School of Pharmacy, Sungkyunkwan University, Suwon, Gyeonggi-do, South Korea.
PLoS One. 2018 Sep 18;13(9):e0204018. doi: 10.1371/journal.pone.0204018. eCollection 2018.
Polypharmacy is associated with adverse drug reactions and represents an economic burden on the health insurance system. The objective of our study was to assess the trends in polypharmacy and its associated factors in South Korea. This cross-sectional study used a nationwide sampled database between 2002 and 2013, including outpatients of all ages who received at least 1 prescription in the same period. Polypharmacy was defined as the concomitant prescription of ≥6 distinct medications on a single prescription at least once without a given duration. The yearly prescribing trends were calculated and plotted. We conducted comparative analyses to identify the changes in social gradients of polypharmacy between the first 2 years, 2002‒2003, and the final 2 years, 2012‒2013. We repeated logistic regressions for pediatrics <20 years of age and adults ≥20 years of age to estimate the adjusted odds ratios (aOR) and 95% confidence intervals (CI). The distributions of polypharmacy in the respective periods were examined according to patient economic status (0 = most deprived and 10 = most affluent). The age-standardized prevalence of polypharmacy decreased from 65.8% in 2002 to 43.7% in 2013. Our study included 1,108,298 outpatients throughout 2002-2013. Pediatric patients aged 1-9 years had the highest number of medications among all age groups (mean: 5.1 ± 1.1 in 2002-2003 vs. 4.1 ± 1.1 in 2012-2013) in both periods. Changes in the association between deprivation and polypharmacy over 10 years were observed in adults (aOR = 0.68; 95% CI = 0.62-0.75 in 2002-2003 vs. 1.60; 95% CI = 1.54-1.66 in 2012-2013) and pediatrics (aOR = 0.60; 95% CI = 0.52-0.68 in 2002-2003 vs. 1.07; 95% CI = 1.01-1.14 in 2012-2013) compared with those in the most affluent patients. The high level of polypharmacy in pediatric patients is a public health concern that warrants policymaker attention.

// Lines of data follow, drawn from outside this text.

import Summits.QuantumFields.BalabanUV.Beta.GAN24.T2ShapeHalfMemberOfLetterRows
import Summits.QuantumFields.BalabanUV.Beta.GAN24.BlockCommutatorStepLetter
import Summits.QuantumFields.BalabanUV.Beta.SpineRecursivePureParity

/-!
# `BalabanUV.Beta.GAN24.T2ShapeEvenMemberOfWardLetters` — binder row G-an2-4 ∕ (CONV-C), W-slot, the (α-0) parity re-cut: **«T2Shape^{ev}» AT D1's PIN FROM THE WARD
# LETTERS, THE LEG ROWS AND (C) ONLY** — FILE 3c of the journal INTENT [LEAF03-G66-ONLINE] «DIVERGENCE LETTERS ⇒ CELL»: FILE 3b at `ε = 1` and the pin `cE = Lc⁴` with
# THREE more displayed rows DISCHARGED BY NAME — the S-slot rows `(hS, hSall)` by the OWNER gan24-p1 g22's `SrecAtSlotRowsFinal.exists_hS_hSall_SrecAt_three`, the two S-slot
# rows `hE₁ hE₂` of the slaved summand by gan24-p2 g45's `BlockCommutatorStepLetter.exists_evenRows_uniform_three` (over MY `SlavedSummandLetterRows`), the commutator parity
# `hCm` by d1-leaf-05's `SpineRecursivePureParity.trK_SpureRecAt` ⨾ leaf-01 g72's `parityEven_comm_of_oddRows`.

NOT IN PRINT; OUR BOOKKEEPING (G-an2-4 crux team (2), leaf prover `b2b-balaban-gan24-formalise-leaf-03`, gen 66).  [folklore] composition BY NAME; 0 `def`, 0 cited facts,
0 `def … : Prop`, 0 sorry.  HONEST FRAMING (cell contract, verbatim): «discharging `BetaPertH` makes Bałaban's UV stability UNCONDITIONAL — a real constructive-QFT result;
it is NOT the continuum limit and NOT the Clay problem.»  HONEST DEPENDENCY (verbatim): «continuum YM on T⁴ ⇐ BetaPertH ∧ nine spine estimates (0/9 proved); BetaPertH ⇐
(D1) ∧ (D4) ∧ CAP+tail; G-an2-4 gates asym, D1 and NE2/3/4.»

## What (`d = 3`, `2 ≤ Lc`, in-block root `r`, PIN `cE = Lc⁴`, `|cE₂| ≤ Lc^8`, any `cVH cΛ cB Tc`, off-diagonal `Lc`-covariant `LocStencil₂` border `vh₂S`)
**`t2ShapeEven_three_of_wardLetters`** — `∃ C₂ δ₂, 0 < δ₂ ∧ ∀ n, LocStencil₂ (½ • (T♮̃_n + 1 • P T♮̃_n)) C₂ δ₂` (the EVEN member, `ε = 1` literal; `…_junction` = the same in the
junction spelling `½ • (T♮̃_n + P T♮̃_n)` by `one_smul`) from EXACTLY THESE DISPLAYED ROWS: the border rows (`hBff hBmm hB hBt`); per level `l` D1's RAW TABLE LAWS `hTL ∕ hTL″` for the comb member `T2RecAt … l` with
the first-order partner PINNED to `SpureRecAt 3 Lc ρ cE cVH cΛ l`, the block generators PINNED to `diagK (½ • Σ_{v∈box} legInd ρ (Lc•Y + v))`, FREE residual words `R_l R″_l`
(parity-ODD: `hR hR″`) and lock constants `cH_l ≠ 0` (at the literal: D1's `WardLocusQuarticTable.tableLaw_T2RecAt_succ ∕ _zero` under ITS Ward data — leaf-01's PART 3 pin);
ONE scalar row `hcH : ∀ l, |(sf_l·sm_l)⁻¹·(cH_l)⁻¹| ≤ c₀` (p2's located hypothesis; `l`-free at the comb's units); THE TWO LEG ROWS `hL₁ hL₂` on the even member (`∀ l`, one constant
each) = (Q-L) in letter currency (row L11, (H1)^{⊥} display, OPEN); `hC` = (C) at the relative source (⟸ (C) of record by leaf-01's `RelSourceHalfCharge.zsym_relSource_half`).
THIS IS WHERE THE W-SLOT's EVEN SIDE STANDS: modulo D1's own Ward data and one scalar units row, «T2Shape^{ev}» ⟸ (Q-L) ∧ (C).  Asserts NO shape of Bałaban's tables beyond these
rows and NO value of any charge; discharges NOTHING of (Q-L) ∕ (C) ∕ «T2Drift» ∕ (hW, hWall); (β) of record untouched; NOT «W-slot closed»; NEVER «G-an2-4 closed» as (CONV-C);
NOT D1, NOT `BetaPertH`, NOT continuum, NOT Clay; not in print.  Unit `b2b-balaban-gan24-formalise-leaf-03` (gen 66), 2026-08-23.
-/

noncomputable section

open Finset
open scoped BigOperators
open Literature.MathematicalPhysics.QuantumFieldTheory
open Literature.MathematicalPhysics.QuantumFieldTheory.Balaban1983to89
open Literature.MathematicalPhysics.QuantumFieldTheory.Balaban1983to89.Beta
open ExpKernelCalculus (MKer shiftK BiLoc Decays comp)
open OneStepResolventKernel (Fib LocStencil)
open OneStepKernelFamily (KInvStep)
open AffineAveraging (box toSite unitVec)
open AveragingMixedJetTables (mixFFAt)
open SecondOrderResponse (W2SymOfK)
open KernelWard (divV)
open BalabanCompositeJets (LocStencil₂)
open BalabanStepJetsSucc (mmRead)
open BalabanStepW2 (K3OfK M2Of)
open Summit.QuantumFields.BalabanUV.Beta.TameKernelCalculus (trK)
open Summit.QuantumFields.BalabanUV.Beta.BorderedHessian (sgnK diagK)
open Summit.QuantumFields.BalabanUV.Beta.AveragingWardRootedStencils (legInd)
open Summit.QuantumFields.BalabanUV.Beta.HessKerDressedUnits (unitK unitS)
open Summit.QuantumFields.BalabanUV.Beta.SecondOrderUnits (unitM unitS₂ unitM₂)
open Summit.QuantumFields.BalabanUV.Beta.AxialDressingRooted (coDressKBmAt)
open Summit.QuantumFields.BalabanUV.Beta.SpineRooted (T2RecAt SpureRecAt M1At e3OfK)
open Summit.QuantumFields.BalabanUV.Beta.SpineRecursivePureParity (trK_SpureRecAt)
open Summit.QuantumFields.BalabanUV.Beta.GAN24.CombesThomas (sfStep smStep)
open Summit.QuantumFields.BalabanUV.Beta.GAN24.T2RecursionAffine (lin4)
open Summit.QuantumFields.BalabanUV.Beta.GAN24.BiStencilZeroMode (zmode)
open Summit.QuantumFields.BalabanUV.Beta.GAN24.SrecAtSlotRowsFinal (exists_hS_hSall_SrecAt_three)
open Summit.QuantumFields.BalabanUV.Beta.GAN24.HalfMemberSlavedDivergence (parityEven_comm_of_oddRows)
open Summit.QuantumFields.BalabanUV.Beta.GAN24.BlockCommutatorStepLetter (exists_evenRows_uniform_three)
open Summit.QuantumFields.BalabanUV.Beta.GAN24.T2ShapeHalfMemberOfLetterRows (locStencil₂_halfMember_three_of_letterRows)

namespace Summit.QuantumFields.BalabanUV.Beta.GAN24.T2ShapeEvenMemberOfWardLetters

variable {Lc : ℕ} [NeZero Lc] {r : Fin (3 + 1) → ℕ}
import Summits.ValiantsHypothesis.ValiantsHypothesis.Theorems.LacunarySymmetroidMatrixDescartesDoorA26WallBubblingTwoPairClusterRungs
import Summits.ValiantsHypothesis.ValiantsHypothesis.Theorems.LacunarySymmetroidMatrixDescartesDoorA26WallBubblingDoublyConfluentClusters
import Summits.ValiantsHypothesis.ValiantsHypothesis.Theorems.LacunarySymmetroidMatrixDescartesDoorA26WallBubblingDoublyConfluentSlots
import Summits.ValiantsHypothesis.ValiantsHypothesis.Theorems.LacunarySymmetroidMatrixDescartesDoorA26WallBubblingChainCeilingTight
import Summits.ValiantsHypothesis.ValiantsHypothesis.Theorems.LacunarySymmetroidMatrixDescartesDoorA26WallBubblingConfluentTower
import Summits.ValiantsHypothesis.ValiantsHypothesis.Theorems.LacunarySymmetroidMatrixDescartesDoorA26WallBubblingTwoPairChainSplitB

/-!
# Wall bubbling for `DoorA26` — TWO WEYL PAIRS: THE CHAIN ASSEMBLED MODULO THE MIXED-CLASS RULES (no accumulation of twenties, door-free)

HONEST FRAMING.  Obligation (W) `stub_weylFaces` of `Cruxes/DoorA26/Lines/wall_bubbling.lean` (crux `DoorA26`, stmt-ValiantsHypothesis-19979; OPEN,
typed, never asserted); W1 seat val-sym-door-p2 g13 (#52) — the last step of the two-dslope port plan `HOME/val-sym-door-p2/g13/TWO-DSLOPE-CHAIN-PORT.md`.
W2's tight chain (`…TightChain`) RUN AT A TWO-WEYL-PAIR POINT (pairs at `0,5` and `1,4`, singles `2,3`) over the two-dslope clusters (W1 #45), rungs
(W1 #46–#51), member-language count (W1 #37) and `chain_ceiling` (W2 #17): with `n = (3,3,3,2,2,2,2,1,1,1)` slots on the `≤ 10` values the ceiling
reads `Σ m_c ≤ 10 + 9 = 19 < 20` — a contradiction, with NO tightness analysis.  The ONE input not in the tree is the rung family of the MIXED CLASS
`δ₀+δ₁ = {(0,1) deg 0; (0,4),(5,1) deg 1; (5,4) deg 2}` (4 members, 3 slots): it enters as THREE EXPLICIT HYPOTHESES in two- and three-scale currency
(door pattern; memo §2): `hMixTop` («`Γ 5 4 ≠ 0 → Γ' 5 4 = 0 ∧ Γ' 0 4 = 0 ∧ Γ' 5 1 = 0`»), `hMixMid` («`Γ 0 4 ≠ 0 ∨ Γ 5 1 ≠ 0 → Γ' 5 4 = 0`»),
`hMixThree` («a degree-1 member alive at three scales → False»), each with the frame hypotheses of `twoPair_twoScale_monotone` /
`twoPair_threeScale_triple₀₅` verbatim.  The coincidence pattern `hG` allows the trivial coincidences AND the wall patterns (c1) `{A,B}~{2,3}`,
(c2) `{A,2}~{B,3}` (classes `A = {0,5}`, `B = {1,4}`), so the theorem serves the value-generic stratum and both walls at once:

* **`twoPair_noTwenties_of_mixedRules`** (slot splitting in W1 #52c/#52d `…TwoPairChainSplitA/B`, dictionary #52a/#52b) `(hMixTop) (hMixMid) (hMixThree) (δs δ0 hδ) (h50) (h41) (hG) (hnd) (U hU hne z hz hroot) : False`.

The corollaries hC1/hC2/hVG2 of W1 #43/#44 modulo the three mixed rules are immediate (`hnd` from W1 #26d/#26b/#26; `hG` by weakening `hgen`/`hvg`)
and left to the file that proves the mixed rules.  Registers unchanged; (W), `ConfluentDoor26`, `NoTightChain26(NC)`, `DoorA26` 19979, 18050 OPEN,
typed never asserted; nothing on VP ≠ VNP.  Def-free.  `--supports stmt-ValiantsHypothesis-19979 --as helper`.
-/

-- `Summit.ValiantsHypothesis.ValiantsHypothesis.…` repeats a component by the D-0017 layout
-- (single-conjunct summit), which the `dupNamespace` linter flags; the name is mandated.
set_option linter.dupNamespace false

多药治疗与药物不良反应有关,也代表了医疗保险体系的经济负担。我们的研究目的是评估韩国多药治疗及其相关因素的趋势。这项横断面研究使用了 2002 年至 2013 年期间的全国抽样数据库,包括同期至少接受一种处方的所有年龄段的门诊患者。多药治疗定义为在同一张处方上同时开具≥6 种不同药物,且无特定持续时间。计算并绘制了每年的处方趋势。我们进行了比较分析,以确定 2002-2003 年的前 2 年和 2012-2013 年的最后 2 年之间多药治疗社会梯度的变化。我们对 20 岁以下的儿科患者和 20 岁以上的成年患者重复进行了逻辑回归,以估计调整后的优势比 (aOR) 和 95%置信区间 (CI)。根据患者的经济状况 (0=最贫困,10=最富裕),检查了各时期多药治疗的分布情况。2002 年,多药治疗的标准化患病率为 65.8%,到 2013 年降至 43.7%。我们的研究包括 2002-2013 年期间的 1108298 名门诊患者。1-9 岁的儿科患者在所有年龄组中使用的药物最多(2002-2003 年平均:5.1±1.1 vs. 2012-2013 年平均:4.1±1.1)。在成年人 (aOR=0.68;95%CI=0.62-0.75 在 2002-2003 年 vs. 1.60;95%CI=1.54-1.66 在 2012-2013 年)和儿科患者 (aOR=0.60;95%CI=0.52-0.68 在 2002-2003 年 vs. 1.07;95%CI=1.01-1.14 在 2012-2013 年)中观察到,与最富裕的患者相比,多药治疗与贫困之间的关联在过去 10 年中发生了变化。儿科患者中高水平的多药治疗是一个公共卫生问题,值得决策者关注。